「寂しいと思ったら、先に手紙を書くもんだ」
私ね、この台詞にガツンとやられた気がしました。
この台詞を聞くまで正直「作品賞だよね。。」と若干不安になっていたので(スパイク・リー氏とは別の理由で)。
で、「あ、これだ」と。 合せて私自身が最近とても気になっていたことへのヒントを貰った瞬間でした。
人の"居場所"は何で決まるのだろう。
人の"居場所"に上下や貴賤はあるのか?
ドクターには金も名誉も地位もある。トニーには金はおろか名誉も地位もない。
でもトニーには一緒に食事をする家族、心を許せる身内、何より自分の手紙を待つ相手がいる。
ドクターには一緒に食事をする家族も心を許せる身内も、手紙を待つ相手もいない。
なんかね、ドクターの姿に「ボヘミアン・ラプソディ」のフレディを重ねてしまいましたよ、二人とも自分の「居場所」を求めていたんだって。
それは、彼らがマイノリティだからじゃなくて、実は私たち誰もがそれを求めているんじゃないのかなって。

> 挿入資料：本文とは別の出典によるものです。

import Summits.Ventures.HodgeRepro2.T5SU11WendelGammaRatio

/-!
# Explicit two-sided bounds for the Jacobi transform on `0 ≤ λ ≤ 2` and for the Abel constants
(Wendel's inequalities applied to the symmetric closed form)

Wendel's inequalities (`T5SU11WendelGammaRatio`) bound the ratios `Γ(x − u)/Γ(x)` for `0 ≤ u ≤ 1`,
`x > u`: **`(x − u)^{−u} ≤ Γ(x − u)/Γ(x) ≤ x^{1−u}/(x − u)`** (`Gamma_sub_div_ge`, `Gamma_sub_div_le`).
In the symmetric closed form `m̂_k(λ) = π Γ(x − u) Γ(x − (1 − u))/Γ(x)²`, `x = k/2`, `u = λ/2`
(`T5SU11JacobiDuplication`), both shifts lie in `[0, 1]` exactly when `0 ≤ λ ≤ 2` — the range of the
unitary principal and complementary series parameters — and the transform is pinned between two
elementary expressions, for `k > 2`:

  **`π (x − u)^{−u} (x − 1 + u)^{u − 1} ≤ m̂_k(λ) ≤ π x/((x − u)(x − 1 + u))`**

(`jacobi_ge_wendel`, `jacobi_le_wendel`), with equality on both sides at `λ = 0` (`2π/(k − 2)`). At
`λ = 1` this is a two-sided bound for the Abel constants `C_k = √π Γ((k−1)/2)/Γ(k/2)`, valid for `k > 1`:
**`2π/(k − 1) ≤ C_k² ≤ 2πk/(k − 1)²`** (`abel_const_sq_ge`, `abel_const_sq_le`), sharpened for `k > 2` by
`C_k² = m̂_k(1) ≤ m̂_k(0) = 2π/(k − 2)` from `Ξ ≤ 1` (`abel_const_sq_le_of_two_lt`); the squeeze
re-derives `k · C_k² → 2π` (`tendsto_mul_abel_const_sq'`, cross-checking
`T5SU11JacobiWeightAsymptotic`). Nothing is claimed about (N).

Blind lane: Mathlib + the HodgeRepro2 prefix only; no sorry; axioms ⊆ {propext, Classical.choice,
Quot.sound}.
-/

namespace Summit.Ventures.HodgeRepro2.T5SU11JacobiWendelBounds

open MeasureTheory MeasureTheory.Measure Metric Set Filter Topology
open T5SU11Unimodular T5SU11Fibration T5SU11Cartan T5HaarCircle T5BergmanCoefficient
  T5SU11FibrationHaar T5SU11SphericalFunction T5SU11SphericalSymmetry T5SU11SphericalBounds
  T5SU11JacobiIwasawa T5SU11JacobiTransform T5SU11XiTransform T5SU11JacobiDuplication
  T5SU11WendelGammaRatio
open scoped Real

/-! ### Wendel for the ratios `Γ(x − u)/Γ(x)` -/

/-- **`(x − u)^{−u} ≤ Γ(x − u)/Γ(x)`** for `x > u`, `0 ≤ u ≤ 1`. -/
theorem Gamma_sub_div_ge {x u : ℝ} (hxu : 0 < x - u) (hu0 : 0 ≤ u) (hu1 : u ≤ 1) :
    (x - u) ^ (-u) ≤ Real.Gamma (x - u) / Real.Gamma x := by
  have hx : 0 < x := by linarith
  have h := Gamma_add_le hxu hu0 hu1
  rw [sub_add_cancel] at h
  rw [le_div_iff₀ (Real.Gamma_pos_of_pos hx)]
  calc (x - u) ^ (-u) * Real.Gamma x ≤ (x - u) ^ (-u) * ((x - u) ^ u * Real.Gamma (x - u)) := by
        gcongr
    _ = Real.Gamma (x - u) := by
        rw [← mul_assoc, ← Real.rpow_add hxu, neg_add_cancel, Real.rpow_zero, one_mul]

/-- **`Γ(x − u)/Γ(x) ≤ x^{1−u}/(x − u)`** for `x > u`, `0 ≤ u ≤ 1`. -/
theorem Gamma_sub_div_le {x u : ℝ} (hxu : 0 < x - u) (hu0 : 0 ≤ u) (hu1 : u ≤ 1) :
    Real.Gamma (x - u) / Real.Gamma x ≤ x ^ (1 - u) / (x - u) := by
  have hx : 0 < x := by linarith
  have h := Gamma_add_ge hxu hu0 hu1
  rw [sub_add_cancel] at h
  rw [div_le_div_iff₀ (Real.Gamma_pos_of_pos hx) hxu, mul_comm]
  exact h

/-! ### The transform on `0 ≤ λ ≤ 2` -/

section measure

variable [MeasurableSpace Circle] [BorelSpace Circle]

/-- The symmetric closed form as a product of two ratios. -/
lemma jacobi_eq_ratio_mul {k lam : ℝ} (hk : 1 < k) (h1 : lam < k) (h2 : 2 < k + lam) :
    ∫ g, (1 - ‖orbit g‖ ^ 2) ^ (k / 2) * sph lam g ∂(nu haarCircle)
      = π * (Real.Gamma (k / 2 - lam / 2) / Real.Gamma (k / 2))
          * (Real.Gamma (k / 2 - (1 - lam / 2)) / Real.Gamma (k / 2)) := by
  rw [integral_orbit_rpow_mul_sph_dup hk h1 h2, show (k - lam) / 2 = k / 2 - lam / 2 by ring,
    show (k + lam) / 2 - 1 = k / 2 - (1 - lam / 2) by ring]
  ring

/-- **The lower Wendel bound**: for `k > 2`, `0 ≤ λ ≤ 2`,
`π (k/2 − λ/2)^{−λ/2} (k/2 − (1 − λ/2))^{−(1 − λ/2)} ≤ m̂_k(λ)`. -/
theorem jacobi_ge_wendel {k lam : ℝ} (hk : 2 < k) (h0 : 0 ≤ lam) (h2 : lam ≤ 2) :
    π * (k / 2 - lam / 2) ^ (-(lam / 2)) * (k / 2 - (1 - lam / 2)) ^ (-(1 - lam / 2))
      ≤ ∫ g, (1 - ‖orbit g‖ ^ 2) ^ (k / 2) * sph lam g ∂(nu haarCircle) := by
  have hxu : 0 < k / 2 - lam / 2 := by linarith
  have hxv : 0 < k / 2 - (1 - lam / 2) := by linarith
  rw [jacobi_eq_ratio_mul (by linarith) (by linarith) (by linarith)]
  have hA := Gamma_sub_div_ge hxu (by linarith) (by linarith)
  have hB := Gamma_sub_div_ge hxv (by linarith) (by linarith)
  have hπ : (0 : ℝ) ≤ π := Real.pi_pos.le
  have ha : 0 ≤ (k / 2 - lam / 2) ^ (-(lam / 2)) := Real.rpow_nonneg hxu.le _
  have hb : 0 ≤ (k / 2 - (1 - lam / 2)) ^ (-(1 - lam / 2)) := Real.rpow_nonneg hxv.le _
  have hA' : 0 ≤ Real.Gamma (k / 2 - lam / 2) / Real.Gamma (k / 2) := ha.trans hA
  exact mul_le_mul (mul_le_mul_of_nonneg_left hA hπ) hB hb (mul_nonneg hπ hA')

/-- **The upper Wendel bound**: for `k > 2`, `0 ≤ λ ≤ 2`,
`m̂_k(λ) ≤ π (k/2)/((k/2 − λ/2)(k/2 − (1 − λ/2)))`. -/
theorem jacobi_le_wendel {k lam : ℝ} (hk : 2 < k) (h0 : 0 ≤ lam) (h2 : lam ≤ 2) :
    ∫ g, (1 - ‖orbit g‖ ^ 2) ^ (k / 2) * sph lam g ∂(nu haarCircle)
      ≤ π * (k / 2) / ((k / 2 - lam / 2) * (k / 2 - (1 - lam / 2))) := by
  have hx : (0 : ℝ) < k / 2 := by linarith
  have hxu : 0 < k / 2 - lam / 2 := by linarith
  have hxv : 0 < k / 2 - (1 - lam / 2) := by linarith
  rw [jacobi_eq_ratio_mul (by linarith) (by linarith) (by linarith)]
  have hA := Gamma_sub_div_le hxu (by linarith) (by linarith)
  have hB := Gamma_sub_div_le hxv (by linarith) (by linarith)
  have hπ : (0 : ℝ) ≤ π := Real.pi_pos.le
  have hGA : 0 ≤ Real.Gamma (k / 2 - lam / 2) / Real.Gamma (k / 2) :=
    div_nonneg (Real.Gamma_pos_of_pos hxu).le (Real.Gamma_pos_of_pos hx).le
  have hGB : 0 ≤ Real.Gamma (k / 2 - (1 - lam / 2)) / Real.Gamma (k / 2) :=
    div_nonneg (Real.Gamma_pos_of_pos hxv).le (Real.Gamma_pos_of_pos hx).le
  have hb : 0 ≤ (k / 2) ^ (1 - lam / 2) / (k / 2 - lam / 2) :=
    div_nonneg (Real.rpow_nonneg hx.le _) hxu.le
  calc π * (Real.Gamma (k / 2 - lam / 2) / Real.Gamma (k / 2))
        * (Real.Gamma (k / 2 - (1 - lam / 2)) / Real.Gamma (k / 2))
      ≤ π * ((k / 2) ^ (1 - lam / 2) / (k / 2 - lam / 2))
          * ((k / 2) ^ (1 - (1 - lam / 2)) / (k / 2 - (1 - lam / 2))) :=
        mul_le_mul (mul_le_mul_of_nonneg_left hA hπ) hB hGB (mul_nonneg hπ hb)
    _ = π * (k / 2) / ((k / 2 - lam / 2) * (k / 2 - (1 - lam / 2))) := by
        rw [mul_assoc, div_mul_div_comm, ← Real.rpow_add hx,
          show 1 - lam / 2 + (1 - (1 - lam / 2)) = (1 : ℝ) by ring, Real.rpow_one, ← mul_div_assoc]

end measure

/-- At `λ = 0` both bounds are the exact value `2π/(k − 2)`. -/
theorem jacobi_wendel_zero_eq {k : ℝ} (hk : 2 < k) :
    π * (k / 2) / ((k / 2 - 0 / 2) * (k / 2 - (1 - 0 / 2))) = 2 * π / (k - 2) := by
  have h : k - 2 ≠ 0 := by
    intro h
    linarith
  have hD : k / 2 * (k / 2 - 1) ≠ 0 := by
    apply mul_ne_zero
    · intro h0
      linarith
    · intro h0
      linarith
  simp only [zero_div, sub_zero]
  rw [div_eq_div_iff hD h]
  ring

/-! ### The Abel constants -/

/-- **`2π/(k − 1) ≤ C_k²`** for `k > 1`. -/
theorem abel_const_sq_ge {k : ℝ} (hk : 1 < k) :
    2 * π / (k - 1) ≤ (√π * Real.Gamma ((k - 1) / 2) / Real.Gamma (k / 2)) ^ 2 := by
  have hxu : 0 < k / 2 - 1 / 2 := by linarith
  have hA := Gamma_sub_div_ge hxu (by norm_num) (by norm_num)
  have hr : 0 ≤ (k / 2 - 1 / 2) ^ (-(1 / 2 : ℝ)) := Real.rpow_nonneg hxu.le _
  have hsq : (k / 2 - 1 / 2) ^ (-(1 / 2 : ℝ)) * (k / 2 - 1 / 2) ^ (-(1 / 2 : ℝ)) = (k / 2 - 1 / 2)⁻¹ := by
    rw [← Real.rpow_add hxu, show -(1 / 2 : ℝ) + -(1 / 2) = -1 by norm_num, Real.rpow_neg_one]
  have e : (√π * Real.Gamma ((k - 1) / 2) / Real.Gamma (k / 2)) ^ 2
      = π * (Real.Gamma (k / 2 - 1 / 2) / Real.Gamma (k / 2)) ^ 2 := by
    rw [show (k - 1) / 2 = k / 2 - 1 / 2 by ring, mul_div_assoc, mul_pow, Real.sq_sqrt Real.pi_pos.le]
  rw [e, show 2 * π / (k - 1) = π * (k / 2 - 1 / 2)⁻¹ by field_simp, ← hsq, ← sq]
  exact mul_le_mul_of_nonneg_left (pow_le_pow_left₀ hr hA 2) Real.pi_pos.le

/-- **`C_k² ≤ 2πk/(k − 1)²`** for `k > 1`. -/
theorem abel_const_sq_le {k : ℝ} (hk : 1 < k) :
    (√π * Real.Gamma ((k - 1) / 2) / Real.Gamma (k / 2)) ^ 2 ≤ 2 * π * k / (k - 1) ^ 2 := by
  have hx : (0 : ℝ) < k / 2 := by linarith
  have hxu : 0 < k / 2 - 1 / 2 := by linarith
  have hB := Gamma_sub_div_le hxu (by norm_num) (by norm_num)
  have hG : 0 ≤ Real.Gamma (k / 2 - 1 / 2) / Real.Gamma (k / 2) :=
    div_nonneg (Real.Gamma_pos_of_pos hxu).le (Real.Gamma_pos_of_pos hx).le
  have e : (√π * Real.Gamma ((k - 1) / 2) / Real.Gamma (k / 2)) ^ 2
      = π * (Real.Gamma (k / 2 - 1 / 2) / Real.Gamma (k / 2)) ^ 2 := by
    rw [show (k - 1) / 2 = k / 2 - 1 / 2 by ring, mul_div_assoc, mul_pow, Real.sq_sqrt Real.pi_pos.le]
  have hsq : ((k / 2) ^ (1 - 1 / 2 : ℝ) / (k / 2 - 1 / 2)) ^ 2 = (k / 2) / (k / 2 - 1 / 2) ^ 2 := by
    rw [div_pow, ← Real.rpow_natCast, ← Real.rpow_mul hx.le]
    norm_num
  rw [e, show 2 * π * k / (k - 1) ^ 2 = π * ((k / 2) / (k / 2 - 1 / 2) ^ 2) by field_simp, ← hsq]
  exact mul_le_mul_of_nonneg_left (pow_le_pow_left₀ hG hB 2) Real.pi_pos.le

section measure

variable [MeasurableSpace Circle] [BorelSpace Circle]

/-- **`C_k² ≤ 2π/(k − 2)`** for `k > 2`: `m̂_k(1) ≤ m̂_k(0)` since `Ξ ≤ 1 = φ_0`. -/
theorem abel_const_sq_le_of_two_lt {k : ℝ} (hk : 2 < k) :
    (√π * Real.Gamma ((k - 1) / 2) / Real.Gamma (k / 2)) ^ 2 ≤ 2 * π / (k - 2) := by
  rw [← integral_orbit_rpow_mul_sph_one_eq_sq (by linarith), ← integral_orbit_rpow_mul_sph_zero hk]
  refine integral_mono (integrable_orbit_rpow_mul_sph (by linarith) (by linarith) (by linarith))
    (integrable_orbit_rpow_mul_sph (by linarith) (by linarith) (by linarith)) fun g => ?_
  refine mul_le_mul_of_nonneg_left ?_ (orbit_rpow_nonneg k g)
  rw [sph_zero]
  exact sph_le_one (by norm_num) (by norm_num) g

end measure

/-- **`k · C_k² → 2π`** by the squeeze between the two explicit bounds (a second derivation of
`T5SU11JacobiWeightAsymptotic.tendsto_mul_abel_const_sq`). -/
theorem tendsto_mul_abel_const_sq' :
    Tendsto (fun k : ℝ => k * (√π * Real.Gamma ((k - 1) / 2) / Real.Gamma (k / 2)) ^ 2) atTop
      (𝓝 (2 * π)) := by
  have hlow : Tendsto (fun k : ℝ => 2 * π * (k / (k + -1)) ^ (1 : ℝ)) atTop (𝓝 (2 * π)) := by
    have := (tendsto_div_add_rpow (-1) 1).const_mul (2 * π)
    rwa [mul_one] at this
  have hup : Tendsto (fun k : ℝ => 2 * π * (k / (k + -1)) ^ (2 : ℝ)) atTop (𝓝 (2 * π)) := by
    have := (tendsto_div_add_rpow (-1) 2).const_mul (2 * π)
    rwa [mul_one] at this
  refine tendsto_of_tendsto_of_tendsto_of_le_of_le' hlow hup ?_ ?_
  · filter_upwards [eventually_gt_atTop (1 : ℝ)] with k hk
    have h := abel_const_sq_ge hk
    have hk1 : k - 1 ≠ 0 := by
      intro h0
      linarith
    have hk1' : k + -1 ≠ 0 := by
      intro h0
      linarith
    have hk0 : 0 < k := by linarith
    calc 2 * π * (k / (k + -1)) ^ (1 : ℝ) = k * (2 * π / (k - 1)) := by
          rw [Real.rpow_one]
          field_simp
          ring
      _ ≤ k * (√π * Real.Gamma ((k - 1) / 2) / Real.Gamma (k / 2)) ^ 2 :=
          mul_le_mul_of_nonneg_left h hk0.le
  · filter_upwards [eventually_gt_atTop (1 : ℝ)] with k hk
    have h := abel_const_sq_le hk
    have hk1 : k - 1 ≠ 0 := by
      intro h0
      linarith
    have hk1' : k + -1 ≠ 0 := by
      intro h0
      linarith
    have hk0 : 0 < k := by linarith
    calc k * (√π * Real.Gamma ((k - 1) / 2) / Real.Gamma (k / 2)) ^ 2
        ≤ k * (2 * π * k / (k - 1) ^ 2) := mul_le_mul_of_nonneg_left h hk0.le
      _ = 2 * π * (k / (k + -1)) ^ (2 : ℝ) := by
          rw [Real.rpow_two]
          field_simp
          ring

end Summit.Ventures.HodgeRepro2.T5SU11JacobiWendelBounds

フレディは「Somebody To Love「愛にすべてを」」で「Can anybody find me somebody to love?(誰か僕に愛する人を見つけてよ)」と歌ったけれど、このloveって、ヒトだけじゃなくて居場所でも通じるのではないのかな。 自分が愛せる居場所=人だと思えるから。
そしてそれがあれば「I ain't gonna face no defeat(負けることはない)」。
「自分には帰る場所、自分が居てもいい場所、自分を温かく迎えてくれる場所がある。」
それこそが「自分の居場所」。そこに上下はない、貴賤もない。
でもその場所は誰かが探してくれたり与えてくれるものではないんだよね。
そんなこと、わかってる。
ドクターも、自分の居場所を求めて南部に行ってみようと思ったのかもしれません。でも南部も自分の居場所ではないと確信したんだと思えるのです。じゃ、自分の居場所はどこにあるんだろう。。
「寂しいと思ったら、先に手紙を書くもんだ」
スペルミスがあっても、子供の文章でもかまわない。「"先に"手紙を出すこと」が何よりも大切なのだから。
ドクターは"文法上での手紙の書き方"を知っていても、"なぜ手紙を書くのか"までわからなかったのですね。。
旅が終わった後、ドクターはお兄さんに手紙を出したのでしょうか。トニーの家のドアをノックした"勇気"を持って。
いろいろ言われているこの作品だけれど、居場所は"勇気を持って"自分からノックしてゆくものだよ、っていうメッセージをごくごく自然に感じられた、「グリーンブック」でありました。